Si vous êtes né anonyme, tachez de faire de belles rencontres !
Je suis née anonyme, dans un petit village du Couffo d'un père, enseignant de collège qui rêvait d'un fils aîné. Il était certainement déçu que mon entrejambe n'arbore qu'une fente d'où dépasse légèrement un petit bouton. Ma mère, jeune élève à l'époque avait enfreint les règles les plus importantes du code social : mère, si jeune, pfff, non mais quelle ratée ? Ma grand-mère heureusement était là pour rappeler que de leur code, elle n'avait rien à foutre. Cette femme reste (ra) à tout jamais mon modèle. Que je suis fière d'elle comme de toutes les autres qui portent fièrement leurs ovaires et leurs seins. Ne venez pas leur dire qu'elles ne sont que des petites choses fragiles qu'il faille protéger ! Ne leur dites surtout pas qu'il leur faut un homme pour être entières, elles se suffisent à elles-mêmes. Ma grand-mère est ma première belle rencontre, après ma mère, évidemment. J'en ai fait et continue d'en faire d'autres.

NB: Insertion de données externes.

/-- **`triBits` computes `encT ∘ tri` on codes.** [this work] -/
theorem triBits_eq (L : Finset (Fin 5)) (E : Finset (Finset (Fin 5))) : triBits (encS L) (encE E) = encT (tri L E) := by
  refine Nat.eq_of_testBit_eq fun i => ?_
  apply Bool.eq_iff_iff.2
  rw [triBits, testBit_sum_two_pow, testBit_encT, idxT, mem_filter, mem_filter, mem_range, mem_tri]
  constructor
  · rintro ⟨hi, hV, hE'⟩
    rw [triVTab, getD_ofFn _ _ hi, and_encS_eq_iff] at hV
    rw [triETab, getD_ofFn _ _ hi, and_encE_eq_iff E (triPairs_subset _)] at hE'
    refine ⟨hi, card_triAt i (mem_range.2 hi), hV, fun e he h2 => hE' ?_⟩
    exact mem_filter.2 ⟨mem_filter.2 ⟨mem_powerset.2 (subset_univ _), h2, subset_univ _⟩, he⟩
  · rintro ⟨hi, -, hV, hE'⟩
    refine ⟨hi, ?_, ?_⟩
    · rw [triVTab, getD_ofFn _ _ hi, and_encS_eq_iff]; exact hV
    · rw [triETab, getD_ofFn _ _ hi, and_encE_eq_iff E (triPairs_subset _)]
      intro e he
      obtain ⟨he1, he2⟩ := mem_filter.1 he
      exact hE' e he2 (mem_filter.1 he1).2.1

/-- `privTab` lookup. [this work] -/
theorem privTab_get (LX LZ : Finset (Fin 5)) : privTab.getD (encS LX * 32 + encS LZ) 0 = encE (privPairs LX LZ) := by
  obtain ⟨hX, hX'⟩ := decodeSet_encS LX
  obtain ⟨hZ, hZ'⟩ := decodeSet_encS LZ
  rw [privTab, getD_ofFn _ _ (by omega)]
  dsimp only
  rw [show (encS LX * 32 + encS LZ) / 32 = encS LX by omega, show (encS LX * 32 + encS LZ) % 32 = encS LZ by omega, hX, hZ]

/-- **The coded `X`-triangle mask is the mask of the triangles of the `X`-graph.** [this work] -/
theorem txMask_eq (LX LZ : Finset (Fin 5)) (A : Finset (Finset (Fin 5))) :
    txMask (encS LX) (encS LZ) (encE A) = encT (tri LX (privPairs LX LZ ∪ A)) := by
  rw [txMask, privTab_get, ← encE_union, triBits_eq]

/-- **The coded `Z`-triangle mask is the mask of the triangles of the `Z`-graph.** [this work] -/
theorem tzMask_eq (LX LZ : Finset (Fin 5)) (B : Finset (Finset (Fin 5))) :
    tzMask (encS LX) (encS LZ) (encE B) = encT (tri LZ (privPairs LZ LX ∪ B)) := by
  rw [tzMask, privTab_get, ← encE_union, triBits_eq]

/-- The table check of one coded level-3 configuration. [this work] -/
def checkConfig3 (lx lz a b tx tz : ℕ) : Bool := tabNonneg (n3Tab (cxX3 lx lz a tx) (cxZ3 lx lz b tz))

/-- The single numeric code of a level-3 configuration (lexicographic in `lx, lz, a, b, tx, tz`). [this work] -/
def code6 (lx lz a b tx tz : ℕ) : ℕ := ((((lx * 32 + lz) * 1024 + a) * 1024 + b) * 1024 + tx) * 1024 + tz

/-- Vertex-, edge- and triangle-mask image tables of a relabelling. [this work] -/
def permTab3 (σ : Equiv.Perm (Fin 5)) : Array ℕ × Array ℕ × Array ℕ :=
  (Array.ofFn (n := 32) fun m => encS ((decodeSet m.val).map σ.toEmbedding),
   Array.ofFn (n := 1024) fun a => encE ((decodeEdges a.val).map σ.finsetCongr.toEmbedding),
   Array.ofFn (n := 1024) fun x => encT ((decodeTris x.val).map σ.finsetCongr.toEmbedding))

/-- All image tables. [this work] -/
def permTabs3 : List (Array ℕ × Array ℕ × Array ℕ) := perms.map permTab3

/-- The configuration code is minimal in its orbit under relabellings and the swap. [this work] -/
def isCanon3 (lx lz a b tx tz : ℕ) : Bool :=
  permTabs3.all fun T =>
    decide (code6 lx lz a b tx tz ≤
      code6 (T.1.getD lx 0) (T.1.getD lz 0) (T.2.1.getD a 0) (T.2.1.getD b 0) (T.2.2.getD tx 0) (T.2.2.getD tz 0)) &&
    decide (code6 lx lz a b tx tz ≤
      code6 (T.1.getD lz 0) (T.1.getD lx 0) (T.2.1.getD b 0) (T.2.1.getD a 0) (T.2.2.getD tz 0) (T.2.2.getD tx 0))

/-- The part of the work list a configuration belongs to (the table checks are split into `5` files). [this work] -/
def partOf (a b tx tz : ℕ) : ℕ := (a * 3 + b * 5 + tx * 7 + tz * 11) % 5

/-- Check a configuration if it is canonical and belongs to part `p`. [this work] -/
def checkIfCanon3 (p lx lz a b tx tz : ℕ) : Bool :=
  if isCanon3 lx lz a b tx tz = true ∧ partOf a b tx tz = p then checkConfig3 lx lz a b tx tz else true

/-- The triangle stage of the enumeration: `tx ⊆ TX`, `tz ⊆ TZ`, `TX ∪ TZ ⊆ tx ∪ tz`. [this work] -/
def checkTri (p lx lz a b TX TZ : ℕ) : Bool :=
  (subTab.getD TX []).all fun tx => (subTab.getD TZ []).all fun tz =>
    if (TX ||| TZ) ||| (tx ||| tz) = tx ||| tz then checkIfCanon3 p lx lz a b tx tz else true

/-- **The enumeration** (part `p` of `5`): all valid level-3 configuration codes of part `p` pass `checkIfCanon3`.  The five facts
`checkAll3 p = true` are proved by `native_decide` in the companion files `…SahiCTCN3FiveCheck0` … `…Check4`. [this work] -/
def checkAll3 (p : ℕ) : Bool :=
  (List.range 32).all fun lx => (List.range 32).all fun lz =>
    if lx ||| lz = 31 then
      (List.range 1024).all fun a =>
        if a ||| bothTab.getD (lx * 32 + lz) 0 = bothTab.getD (lx * 32 + lz) 0 then
          (List.range 1024).all fun b =>
            if b ||| bothTab.getD (lx * 32 + lz) 0 = bothTab.getD (lx * 32 + lz) 0 ∧ a ||| b = bothTab.getD (lx * 32 + lz) 0 then
              checkTri p lx lz a b (txMask lx lz a) (tzMask lx lz b) else true
        else true
    else true

/-- Unpacking the enumeration. [this work] -/
theorem checkConfig3_of_checkAll3 {lx lz a b tx tz : ℕ} (hall : checkAll3 (partOf a b tx tz) = true) (hlx : lx < 32) (hlz : lz < 32)
    (ha : a < 1024) (hb : b < 1024)
    (h1 : lx ||| lz = 31) (h2 : a ||| bothTab.getD (lx * 32 + lz) 0 = bothTab.getD (lx * 32 + lz) 0)
    (h3 : b ||| bothTab.getD (lx * 32 + lz) 0 = bothTab.getD (lx * 32 + lz) 0) (h4 : a ||| b = bothTab.getD (lx * 32 + lz) 0)
    (htx : tx ∈ subTab.getD (txMask lx lz a) []) (htz : tz ∈ subTab.getD (tzMask lx lz b) [])
    (h7 : (txMask lx lz a ||| tzMask lx lz b) ||| (tx ||| tz) = tx ||| tz)
    (hc : isCanon3 lx lz a b tx tz = true) : checkConfig3 lx lz a b tx tz = true := by
  have h := hall
  unfold checkAll3 at h
  rw [List.all_eq_true] at h
  have h := h lx (List.mem_range.2 hlx)
  rw [List.all_eq_true] at h
  have h := h lz (List.mem_range.2 hlz)
  rw [if_pos h1, List.all_eq_true] at h
  have h := h a (List.mem_range.2 ha)
  rw [if_pos h2, List.all_eq_true] at h
  have h := h b (List.mem_range.2 hb)
  rw [if_pos ⟨h3, h4⟩] at h
  unfold checkTri at h
  rw [List.all_eq_true] at h
  have h := h tx htx
  rw [List.all_eq_true] at h
  have h := h tz htz
  rw [if_pos h7, checkIfCanon3, if_pos ⟨hc, rfl⟩] at h
  exact h

/-! ### Soundness -/

section sound

/-- Members of triangle families are 3-sets. [this work] -/
theorem card_of_mem_tri {L : Finset (Fin 5)} {E : Finset (Finset (Fin 5))} {T : Finset (Finset (Fin 5))} (h : T ⊆ tri L E) :
    ∀ t ∈ T, #t = 3 := fun _ ht => (mem_tri.1 (h ht)).1

/-- **Soundness of the symmetric enumeration**: every valid level-3 configuration on `Fin 5` has `Ñ₃ ∈ ℕ[r]`. [this work] -/
theorem flagGood3_of_code (hall : ∀ p < 5, checkAll3 p = true) : ∀ (c : ℕ) (LX LZ : Finset (Fin 5)) (A B TX TZ : Finset (Finset (Fin 5))),
    code6 (encS LX) (encS LZ) (encE A) (encE B) (encT TX) (encT TZ) = c →
    (LX ∪ LZ = univ ∧ A ⊆ pairsIn (LX ∩ LZ) ∧ B ⊆ pairsIn (LX ∩ LZ) ∧ pairsIn (LX ∩ LZ) ⊆ A ∪ B ∧
      TX ⊆ tri LX (privPairs LX LZ ∪ A) ∧ TZ ⊆ tri LZ (privPairs LZ LX ∪ B) ∧
      tri LX (privPairs LX LZ ∪ A) ∪ tri LZ (privPairs LZ LX ∪ B) ⊆ TX ∪ TZ) →
    ∀ n, 0 ≤ (Ngen 3 (flagCx3 LX (privPairs LX LZ ∪ A) TX) (flagCx3 LZ (privPairs LZ LX ∪ B) TZ)).coeff n := by
  intro c
  induction c using Nat.strong_induction_on with
  | _ c ih =>
  intro LX LZ A B TX TZ hc hv
  obtain ⟨h1, h2, h3, h4, h5, h6, h7⟩ := hv
  obtain ⟨dX, lX⟩ := decodeSet_encS LX
  obtain ⟨dZ, lZ⟩ := decodeSet_encS LZ
  have dA := decodeEdges_encE (subset_pairsIn_univ h2)
  have lA := encE_lt A
  have dB := decodeEdges_encE (subset_pairsIn_univ h3)
  have lB := encE_lt B
  have dTX := decodeTris_encT (card_of_mem_tri h5)
  have lTX := encT_lt TX
  have dTZ := decodeTris_encT (card_of_mem_tri h6)
  have lTZ := encT_lt TZ
  by_cases hcan : isCanon3 (encS LX) (encS LZ) (encE A) (encE B) (encT TX) (encT TZ) = true
  · -- canonical: the table check was run
    have hTXm : txMask (encS LX) (encS LZ) (encE A) = encT (tri LX (privPairs LX LZ ∪ A)) := txMask_eq LX LZ A
    have hTZm : tzMask (encS LX) (encS LZ) (encE B) = encT (tri LZ (privPairs LZ LX ∪ B)) := tzMask_eq LX LZ B
    have htx : encT TX ∈ subTab.getD (txMask (encS LX) (encS LZ) (encE A)) [] := by
      rw [hTXm]; exact mem_subTab (encT_lt _) lTX (maskT_subset h5)
    have htz : encT TZ ∈ subTab.getD (tzMask (encS LX) (encS LZ) (encE B)) [] := by
      rw [hTZm]; exact mem_subTab (encT_lt _) lTZ (maskT_subset h6)
    have h7' : (txMask (encS LX) (encS LZ) (encE A) ||| tzMask (encS LX) (encS LZ) (encE B)) ||| (encT TX ||| encT TZ) = encT TX ||| encT TZ := by
      rw [hTXm, hTZm, ← encT_union, ← encT_union]; exact maskT_subset h7
    have hchk := checkConfig3_of_checkAll3 (hall _ (Nat.mod_lt _ (by norm_num))) lX lZ lA lB (mask_union h1) (by rw [bothTab_get]; exact mask_subset h2)
      (by rw [bothTab_get]; exact mask_subset h3) (by rw [bothTab_get]; exact mask_cover h2 h3 h4) htx htz h7' hcan
    rw [checkConfig3, cxX3, cxZ3, cxEX, cxEZ, dX, dZ, dA, dB, dTX, dTZ] at hchk
    exact coeff_Ngen3_nonneg_of_tabNonneg hchk
  · -- not canonical: some relabelling (possibly swapped) has a smaller code
    rw [isCanon3, Bool.not_eq_true, List.all_eq_false] at hcan
    obtain ⟨T, hT, hlt⟩ := hcan
    obtain ⟨σ, _, rfl⟩ := List.mem_map.1 hT
    simp only [permTab3, getD_ofFn _ _ lX, getD_ofFn _ _ lZ, getD_ofFn _ _ lA, getD_ofFn _ _ lB, getD_ofFn _ _ lTX, getD_ofFn _ _ lTZ,
      dX, dZ, dA, dB, dTX, dTZ, Bool.and_eq_true, decide_eq_true_eq, not_and_or, not_le] at hlt
    have hv' := flagValid3_map σ h1 h2 h3 h4 h5 h6 h7
    rcases hlt with hlt | hlt
    · exact flagGood3_of_map σ (ih _ (hc ▸ hlt) _ _ _ _ _ _ rfl hv')
    · exact flagGood3_of_map σ (flagGood3_swap (ih _ (hc ▸ hlt) _ _ _ _ _ _ rfl (valid3_swap hv')))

Mon baccalauréat et ma réussite au concours d'entrée à l'Ecole Nationale d'Administration et de Magistrature m'avaient propulsée dans le cercle des enfants de bonne famille. Ceux qui sont les fils et filles de quelqu'un. Vous savez, ceux qui disent juste leur nom et on arrive à les positionner dans la société.
Avec ou contre leur gré, nombre d'entre eux suivent les traces de leurs parents : futurs avocats, futurs magistrats, futurs financiers, futurs professeurs, futurs grands quelqu'un. Ils arrivent souvent dans cette école à titre dérogatoire ou par sponsoring. Et pourtant, ils sont plus nombreux que les boursiers : les fils d'anonymes à qui l'on offre la chance de jouer dans la cour des grands. Qui sait, parmi eux émergera certainement un anonyme qui deviendra à son tour un grand quelqu'un. J'y ai fait de belles rencontres : celle-ci reste l'une d'elles.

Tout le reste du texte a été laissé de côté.